● Source records:
import Summits.CriticalPhenomena.SAWScalingLimit.Theorems.SAWLeftRightFKGFKGToTraversalBoundWitnessMonoOneSided
import Summits.CriticalPhenomena.SAWScalingLimit.Theorems.SAWLeftRightFKGFKGToTraversalBoundWitnessMonoPositions
import Summits.CriticalPhenomena.SAWScalingLimit.Theorems.SAWLeftRightFKGFKGToTraversalBoundWitnessMonoEscapes
import HarnessLib

/-!
# Witness glue T5: block-monotone contact index on a far piece along the outline arc

Crux `SAWLeftRightFKG.FKGToTraversalBound` (stmt-CriticalPhenomena-1878), line `slit-necklace`, lead
prover-line-stmt-CriticalPhenomena-1878-c5-0; witness glue unit T5, part 4 of 4: the registered stub
`witness_blockMonotone` of the planar-witness skeleton `stub_necklaceWitnessFarU`.

Setting (`FarTipCfg`, …WitnessCfg.lean): the free component `F` of the far tip `t₀` with its wall-follower tour
`btour F e₀` of period `N` without repeats, an outline arc walk `p` whose vertices carry monotone positions
`φ k ∈ [m, n]` (`(m, n) = (0, n₁)` or `(n₁, N)`), and a NON-DEGENERATE far piece `(i'', cfg.pend i'')` other than
the piece of the configuration.  Claim: off one cut `kcut`, the chord index of those contacts
`bcontact (btour F e₀ (φ k))` that are interior vertices of the piece is non-decreasing in `k`, or non-increasing.

Proof (assembly of parts 1–3): the piece, read as a lattice path `r` (`mono_chordSlice`), is an obstacle off `F`
(its vertices are attached, `mono_mem_K`); the escapes of `mono_escapes` from its two spine endpoints, from the
contact `γ(τ-1)` of `e₀` and from every outside neighbour of `F` (attached or trace sites, by the contact
classification) feed `mono_oneSided` (all contacts LEFT or all RIGHT) and then `mono_posMonotone_left` /
`mono_posMonotone_right` (block-monotone index along positions `q < q' < N`); finally positions are pulled back
to vertex indices of `p` through the monotone `φ` (`mono_cut_transfer`; the position `N` carries the contact
`γ(τ-1)`, which is not interior to the piece).

All statements folklore; no literature fact; nothing restates the crux.
-/

noncomputable section

open Set
open Literature.Probability.LatticeModels
open Literature.Probability.RandomPlanarGeometry
open Summit.CriticalPhenomena.SAWScalingLimit.Theorems.FKGToTraversalBound.Negative (dom)

namespace Summit.CriticalPhenomena.SAWScalingLimit.Theorems.FKGToTraversalBound.SlitNecklace

variable {D : DobrushinDomain}

/-! ### The piece as a lattice path -/

/-- **A slice of the chord as a lattice path**: for `i ≤ j ≤ |γ|`, a lattice path from `γ i` to `γ j` of length
`j - i` whose `k`-th vertex is `γ (i + k)`. [folklore] -/
theorem mono_chordSlice (cfg : FarTipCfg D) {i j : ℕ} (hij : i ≤ j) (hj : j ≤ cfg.γ.length) :
    ∃ r : (zdGraph 2).Walk (cfg.γ.getVert i) (cfg.γ.getVert j), r.IsPath ∧ r.length = j - i ∧
      ∀ k, k ≤ j - i → r.getVert k = cfg.γ.getVert (i + k) := by
  have hGle : cfg.Dg ≤ zdGraph 2 := (discreteDomainGraph_le_meshGraph _ _).trans (meshGraph_le_zdGraph _ _)
  set γ' := cfg.γ.mapLe hGle with hγ'
  have hgv : ∀ n, γ'.getVert n = cfg.γ.getVert n := fun n => by
    show (cfg.γ.map (SimpleGraph.Hom.ofLE hGle)).getVert n = cfg.γ.getVert n
    rw [SimpleGraph.Walk.getVert_map]
    rfl
  have hlen : γ'.length = cfg.γ.length := SimpleGraph.Walk.length_map _ _
  have hend : (γ'.drop i).getVert (j - i) = cfg.γ.getVert j := by
    rw [SimpleGraph.Walk.drop_getVert, hgv]
    congr 1
    omega
  refine ⟨((γ'.drop i).take (j - i)).copy (hgv i) hend, ?_, ?_, ?_⟩
  · simpa using ((cfg.hγ.mapLe hGle).drop i).take (j - i)
  · rw [SimpleGraph.Walk.length_copy, SimpleGraph.Walk.take_length, SimpleGraph.Walk.drop_length, hlen]
    omega
  · intro k hk
    rw [SimpleGraph.Walk.getVert_copy, SimpleGraph.Walk.take_getVert, SimpleGraph.Walk.drop_getVert, hgv]
    congr 1
    omega

/-! ### From positions to vertex indices -/

/-- **Pulling a cut back through a monotone map.**  `P q a` ("position `q` carries the value `a`") is
functional in `a` and void at position `N`; `φ` is monotone on `[0, len]` with values `≤ n ≤ N`; if `rel` is
reflexive and holds between the values at positions `q < q' < N` not straddling `kpos`, then it holds between the
values at `φ k`, `φ k'` for `k < k' ≤ len` not straddling some `kcut`. [folklore] -/
theorem mono_cut_transfer (N n len kpos : ℕ) (φ : ℕ → ℕ) (P : ℕ → ℕ → Prop) (rel : ℕ → ℕ → Prop)
    (hφ : Monotone φ) (hφn : ∀ k, k ≤ len → φ k ≤ n) (hnN : n ≤ N) (hrefl : ∀ a, rel a a)
    (hPfun : ∀ q a b, P q a → P q b → a = b) (hPN : ∀ a, ¬ P N a)
    (hk : ∀ q q' a b, q < q' → q' < N → (q' < kpos ∨ kpos ≤ q) → P q a → P q' b → rel a b) :
    ∃ kcut : ℕ, ∀ k k' a b, k < k' → k' ≤ len → (k' < kcut ∨ kcut ≤ k) → P (φ k) a → P (φ k') b → rel a b := by
  classical
  -- the positions are `< N` where `P` holds, and comparable
  have main : ∀ k k' a b, k < k' → k' ≤ len → (φ k' < kpos ∨ kpos ≤ φ k) → P (φ k) a → P (φ k') b →
      rel a b := by
    intro k k' a b hkk' hk' hs ha hb
    rcases (hφ hkk'.le).eq_or_lt with heq | hlt
    · rw [heq] at ha
      rw [hPfun _ _ _ ha hb]
      exact hrefl b
    · have hN' : φ k' < N := by
        rcases (le_trans (hφn k' hk') hnN).eq_or_lt with h | h
        · exact absurd (h ▸ hb) (hPN b)
        · exact h
      exact hk _ _ a b hlt hN' hs ha hb
  by_cases hex : ∃ k, k ≤ len ∧ kpos ≤ φ k
  · refine ⟨Nat.find hex, fun k k' a b hkk' hk' hs ha hb => main k k' a b hkk' hk' ?_ ha hb⟩
    rcases hs with hs | hs
    · exact Or.inl (lt_of_not_ge fun hge => Nat.find_min hex hs ⟨hk', hge⟩)
    · exact Or.inr ((Nat.find_spec hex).2.trans (hφ hs))
  · refine ⟨len + 1, fun k k' a b hkk' hk' _ ha hb => main k k' a b hkk' hk' ?_ ha hb⟩
    exact Or.inl (lt_of_not_ge fun hge => hex ⟨k', hk', hge⟩)

/-! ### The registered stub -/

/-- **Witness glue T5 (registered): block-monotone contact index on a far piece along the outline arc.**
See the file header for the statement and the proof. [folklore] -/
theorem witness_blockMonotone : ∀ {D : DobrushinDomain} (cfg : FarTipCfg D) (F B : Finset (Site 2)) (e₀ : Site 2 × ODir) (n₁ N m n : ℕ) (p : (zdGraph 2).Walk (bsite (btour (↑F : Set (Site 2)) e₀ m)) (bsite (btour (↑F : Set (Site 2)) e₀ n))) (φ : ℕ → ℕ) (i'' : ℕ), (∀ x, x ∈ F ↔ x ∈ cfg.Fset) → (∀ x, x ∈ B ↔ x ∈ cfg.Bset) → (∀ x ∈ B, x ∈ cfg.Λ) → 2 ≤ F.card → (∀ x ∈ F, x ∉ cfg.K) → (∀ x ∈ F, ∀ y ∈ F, ∃ w : (zdGraph 2).Walk x y, ∀ z ∈ w.support, z ∈ F) → (∀ x ∈ F, ∀ y : Site 2, y ∉ F → (zdGraph 2).Adj x y → y ∈ cfg.K ∨ y ∈ cfg.C.support) → (∀ x ∈ F, ∀ y ∈ F, (zdGraph 2).Adj x y → cfg.G.Adj x y) → (∀ x ∈ B, ∀ y ∈ B, (zdGraph 2).Adj x y → cfg.G.Adj x y) → (∀ k ∈ cfg.K, ∃ (q : Site 2) (w : (zdGraph 2).Walk k q), q ∈ cfg.C.support ∧ ∀ z ∈ w.support, z ∈ cfg.K ∨ z ∈ cfg.C.support) → IsBEdge (↑F : Set (Site 2)) e₀ → bsite e₀ = cfg.t₀ → bcontact e₀ = cfg.γ.getVert (cfg.τ - 1) → 0 < n₁ → n₁ < N → btour (↑F : Set (Site 2)) e₀ N = e₀ → (∀ j j', j < N → j' < N → btour (↑F : Set (Site 2)) e₀ j = btour (↑F : Set (Site 2)) e₀ j' → j = j') → ((m = 0 ∧ n = n₁) ∨ (m = n₁ ∧ n = N)) → (∀ z ∈ p.support, z ∈ F) → Monotone φ → (∀ k, k ≤ p.length → m ≤ φ k ∧ φ k ≤ n) → i'' ∈ cfg.farStarts → cfg.NonDeg i'' → i'' ≠ cfg.i → ∃ kcut : ℕ, (∀ (k k' m₁ m₂ : ℕ), k < k' → k' ≤ p.length → (k' < kcut ∨ kcut ≤ k) → i'' < m₁ → m₁ < cfg.pend i'' → i'' < m₂ → m₂ < cfg.pend i'' → bcontact (btour (↑F : Set (Site 2)) e₀ (φ k)) = cfg.γ.getVert m₁ → bcontact (btour (↑F : Set (Site 2)) e₀ (φ k')) = cfg.γ.getVert m₂ → m₁ ≤ m₂) ∨ (∀ (k k' m₁ m₂ : ℕ), k < k' → k' ≤ p.length → (k' < kcut ∨ kcut ≤ k) → i'' < m₁ → m₁ < cfg.pend i'' → i'' < m₂ → m₂ < cfg.pend i'' → bcontact (btour (↑F : Set (Site 2)) e₀ (φ k)) = cfg.γ.getVert m₁ → bcontact (btour (↑F : Set (Site 2)) e₀ (φ k')) = cfg.γ.getVert m₂ → m₂ ≤ m₁) := by
  intro D cfg F B e₀ n₁ N m n p φ i'' hF hB hBΛ hF2 hFK hFconn hFbdry _ _ _ he₀ _ he₀c hn₁ hn₁N hN hinj hmn _ hφ
    hφmn hi hnd hne
  -- `F ⊆ Λ`
  have hFΛ : ∀ x ∈ F, x ∈ cfg.Λ := fun x hx => hBΛ x ((hB x).2 (cfg.Fset_subset_Bset ((hF x).1 hx)))
  -- the piece and the obstacle path
  have hRp := rest_isPiece_pend cfg hi
  have hnd' : i'' + 3 ≤ cfg.pend i'' := hnd
  have hL : cfg.pend i'' ≤ cfg.γ.length := hRp.2.1.1
  have hf := cfg.idx_facts
  obtain ⟨r, hr, hrlen, hrv⟩ := mono_chordSlice cfg (i := i'') (j := cfg.pend i'') (by omega) hL
  have hL2 : 2 ≤ r.length := by omega
  have hrv' : ∀ k, k ≤ r.length → r.getVert k = cfg.γ.getVert (i'' + k) := fun k hk => hrv k (by omega)
  have hrsupp : ∀ z ∈ r.support, ∃ k, k ≤ r.length ∧ z = cfg.γ.getVert (i'' + k) := by
    intro z hz
    rw [SimpleGraph.Walk.mem_support_iff_exists_getVert] at hz
    obtain ⟨k, rfl, hk⟩ := hz
    exact ⟨k, hk, hrv' k hk⟩
  have hrF : ∀ z ∈ r.support, z ∉ F := by
    intro z hz hzF
    obtain ⟨k, hk, rfl⟩ := hrsupp z hz
    exact hFK _ hzF (mono_mem_K cfg hi hne (by omega) (by omega))
  -- interior vertices of `r` versus interior indices of the piece
  have hint : ∀ z, (∀ m', i'' < m' → m' < cfg.pend i'' → z ≠ cfg.γ.getVert m') →
      ∀ n', 0 < n' → n' < r.length → z ≠ r.getVert n' := by
    intro z hz n' h0 hL'
    rw [hrv' n' hL'.le]
    exact hz _ (by omega) (by omega)
  have hint' : ∀ z, (∀ n', 0 < n' → n' < r.length → z ≠ r.getVert n') →
      ∀ m', i'' < m' → m' < cfg.pend i'' → z ≠ cfg.γ.getVert m' := by
    intro z hz m' h1 h2
    have := hz (m' - i'') (by omega) (by omega)
    rwa [hrv' _ (by omega), show i'' + (m' - i'') = m' by omega] at this
  -- escapes
  obtain ⟨Rbig, hRF, hRγ, hesc⟩ := mono_escapes cfg F i'' hFΛ hFK hi hnd
  have hR : ∀ z : Site 2, (z ∈ F ∨ z ∈ r.support) → z 0 + 2 ≤ Rbig := by
    rintro z (hz | hz)
    · exact hRF z hz
    · obtain ⟨k, hk, rfl⟩ := hrsupp z hz
      exact hRγ _ (by omega) (by omega)
  have hescR : ∀ c, (c ∈ cfg.K ∨ c ∈ cfg.C.support) → (∀ n', 0 < n' → n' < r.length → c ≠ r.getVert n') →
      ∃ (c' : Site 2) (ε : (zdGraph 2).Walk c c'), Rbig ≤ c' 0 ∧
        ∀ z ∈ ε.support, z ∉ F ∧ ∀ n', 0 < n' → n' < r.length → z ≠ r.getVert n' := by
    intro c hcK hc
    obtain ⟨c', ε, hc', hε⟩ := hesc c hcK (hint' c hc)
    exact ⟨c', ε, hc', fun z hz => ⟨(hε z hz).1, hint z (hε z hz).2⟩⟩
  -- escapes from the two spine endpoints
  obtain ⟨u₁, εu, hu₁, hεu⟩ := hescR _ (Or.inl (mono_mem_K cfg hi hne le_rfl (by omega)))
    (hint _ fun m' h1 h2 heq => by have := mono_γ_inj cfg (by omega) (by omega) heq; omega)
  obtain ⟨v₁, εv, hv₁, hεv⟩ := hescR _ (Or.inl (mono_mem_K cfg hi hne (by omega) le_rfl))
    (hint _ fun m' h1 h2 heq => by have := mono_γ_inj cfg (by omega) (by omega) heq; omega)
  -- the `F`-edge `(bsite e₀, bcontact e₀)` and the escape from its contact `γ(τ-1)`
  obtain ⟨ha₀, hc₀, hac⟩ := bcontact_spec (↑F : Set (Site 2)) he₀
  have hc₀K : bcontact e₀ ∈ cfg.K := by
    rw [he₀c, FarTipCfg.K_def, Finset.mem_union]
    exact Or.inr (cfg.mem_Ext_iff.2 ⟨cfg.τ - 1, by omega, Or.inl (by omega), rfl⟩)
  have hc₀int : ∀ n', 0 < n' → n' < r.length → bcontact e₀ ≠ r.getVert n' :=
    hint _ fun m' h1 h2 => by rw [he₀c]; exact mono_pred_tip_ne cfg hi hne h1 h2
  obtain ⟨c₁, εc, hc₁, hεc⟩ := hescR _ (Or.inl hc₀K) hc₀int
  have ha₀' : bsite e₀ ∈ F := Finset.mem_coe.1 ha₀
  have hc₀' : bcontact e₀ ∉ F := fun h => hc₀ (Finset.mem_coe.2 h)
  -- contact escapes
  have hescC : ∀ c : Site 2, c ∉ F → (∀ n', 0 < n' → n' < r.length → c ≠ r.getVert n') →
      (∃ a ∈ F, (zdGraph 2).Adj a c) → ∃ (c' : Site 2) (ε : (zdGraph 2).Walk c c'), Rbig ≤ c' 0 ∧
        ∀ z ∈ ε.support, z ∉ F ∧ ∀ n', 0 < n' → n' < r.length → z ≠ r.getVert n' := by
    rintro c hcF hc ⟨a, ha, hadj⟩
    exact hescR c (hFbdry a ha c hcF hadj) hc
  -- positions carrying interior contacts
  have hNpos : 0 < N := by omega
  set P : ℕ → ℕ → Prop := fun q a => i'' < a ∧ a < cfg.pend i'' ∧
    bcontact (btour (↑F : Set (Site 2)) e₀ q) = cfg.γ.getVert a with hP
  have hPfun : ∀ q a b, P q a → P q b → a = b := fun q a b ⟨_, ha2, ha⟩ ⟨_, hb2, hb⟩ =>
    mono_γ_inj cfg (by omega) (by omega) (ha.symm.trans hb)
  have hPN : ∀ a, ¬ P N a := fun a ⟨ha1, ha2, ha⟩ => by
    rw [hN, he₀c] at ha
    exact mono_pred_tip_ne cfg hi hne ha1 ha2 ha
  have hφn : ∀ k, k ≤ p.length → φ k ≤ n := fun k hk => (hφmn k hk).2
  have hnN : n ≤ N := by rcases hmn with ⟨-, rfl⟩ | ⟨-, rfl⟩ <;> omega
  have hPr : ∀ q a, P q a → 0 < a - i'' ∧ a - i'' < r.length ∧
      bcontact (btour (↑F : Set (Site 2)) e₀ q) = r.getVert (a - i'') := by
    rintro q a ⟨ha1, ha2, ha⟩
    refine ⟨by omega, by omega, ?_⟩
    rw [hrv' _ (by omega), show i'' + (a - i'') = a by omega]
    exact ha
  -- one-sidedness, then block monotonicity along positions, then along vertex indices
  rcases mono_oneSided F r Rbig u₁ v₁ εu εv hr hL2 hFconn hrF hR hu₁ hv₁ hεu hεv with hleft | hright
  · obtain ⟨kpos, hk⟩ := mono_posMonotone_left F e₀ N r Rbig u₁ v₁ (bsite e₀) (bcontact e₀) c₁ εu εv εc he₀ hNpos
      hN hinj hr hL2 hF2 hFconn hrF hleft hR hu₁ hv₁ hc₁ hεu hεv ha₀' hc₀' hac hc₀int hεc hescC
    obtain ⟨kcut, hcut⟩ := mono_cut_transfer N n p.length kpos φ P (· ≤ ·) hφ hφn hnN le_refl hPfun hPN
      (fun q q' a b hqq' hq'N hs ha hb => by
        obtain ⟨h0, hL', hq⟩ := hPr q a ha
        obtain ⟨h0', hL'', hq'⟩ := hPr q' b hb
        have := hk q q' _ _ hqq' hq'N hs h0 hL' h0' hL'' hq hq'
        change a ≤ b
        omega)
    exact ⟨kcut, Or.inl fun k k' m₁ m₂ hkk' hk' hs h1 h2 h3 h4 h5 h6 =>
      hcut k k' m₁ m₂ hkk' hk' hs ⟨h1, h2, h5⟩ ⟨h3, h4, h6⟩⟩
  · obtain ⟨kpos, hk⟩ := mono_posMonotone_right F e₀ N r Rbig u₁ v₁ (bsite e₀) (bcontact e₀) c₁ εu εv εc he₀
      hNpos hN hinj hr hL2 hF2 hFconn hrF hright hR hu₁ hv₁ hc₁ hεu hεv ha₀' hc₀' hac hc₀int hεc hescC
    obtain ⟨kcut, hcut⟩ := mono_cut_transfer N n p.length kpos φ P (fun a b => b ≤ a) hφ hφn hnN (fun a => le_refl a)
      hPfun hPN (fun q q' a b hqq' hq'N hs ha hb => by
        obtain ⟨h0, hL', hq⟩ := hPr q a ha
        obtain ⟨h0', hL'', hq'⟩ := hPr q' b hb
        have := hk q q' _ _ hqq' hq'N hs h0 hL' h0' hL'' hq hq'
        change b ≤ a
        omega)
    exact ⟨kcut, Or.inr fun k k' m₁ m₂ hkk' hk' hs h1 h2 h3 h4 h5 h6 =>
      hcut k k' m₁ m₂ hkk' hk' hs ⟨h1, h2, h5⟩ ⟨h3, h4, h6⟩⟩

end Summit.CriticalPhenomena.SAWScalingLimit.Theorems.FKGToTraversalBound.SlitNecklace

end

● Assignment:
With the first line being the one containing "intro c hcK hc" and the last line the one containing "obtain ⟨u₁, εu, hu₁, hεu⟩", transcribe exactly the lines above that fall in that range.

● Reply:
    intro c hcK hc
    obtain ⟨c', ε, hc', hε⟩ := hesc c hcK (hint' c hc)
    exact ⟨c', ε, hc', fun z hz => ⟨(hε z hz).1, hint z (hε z hz).2⟩⟩
  -- escapes from the two spine endpoints
  obtain ⟨u₁, εu, hu₁, hεu⟩ := hescR _ (Or.inl (mono_mem_K cfg hi hne le_rfl (by omega)))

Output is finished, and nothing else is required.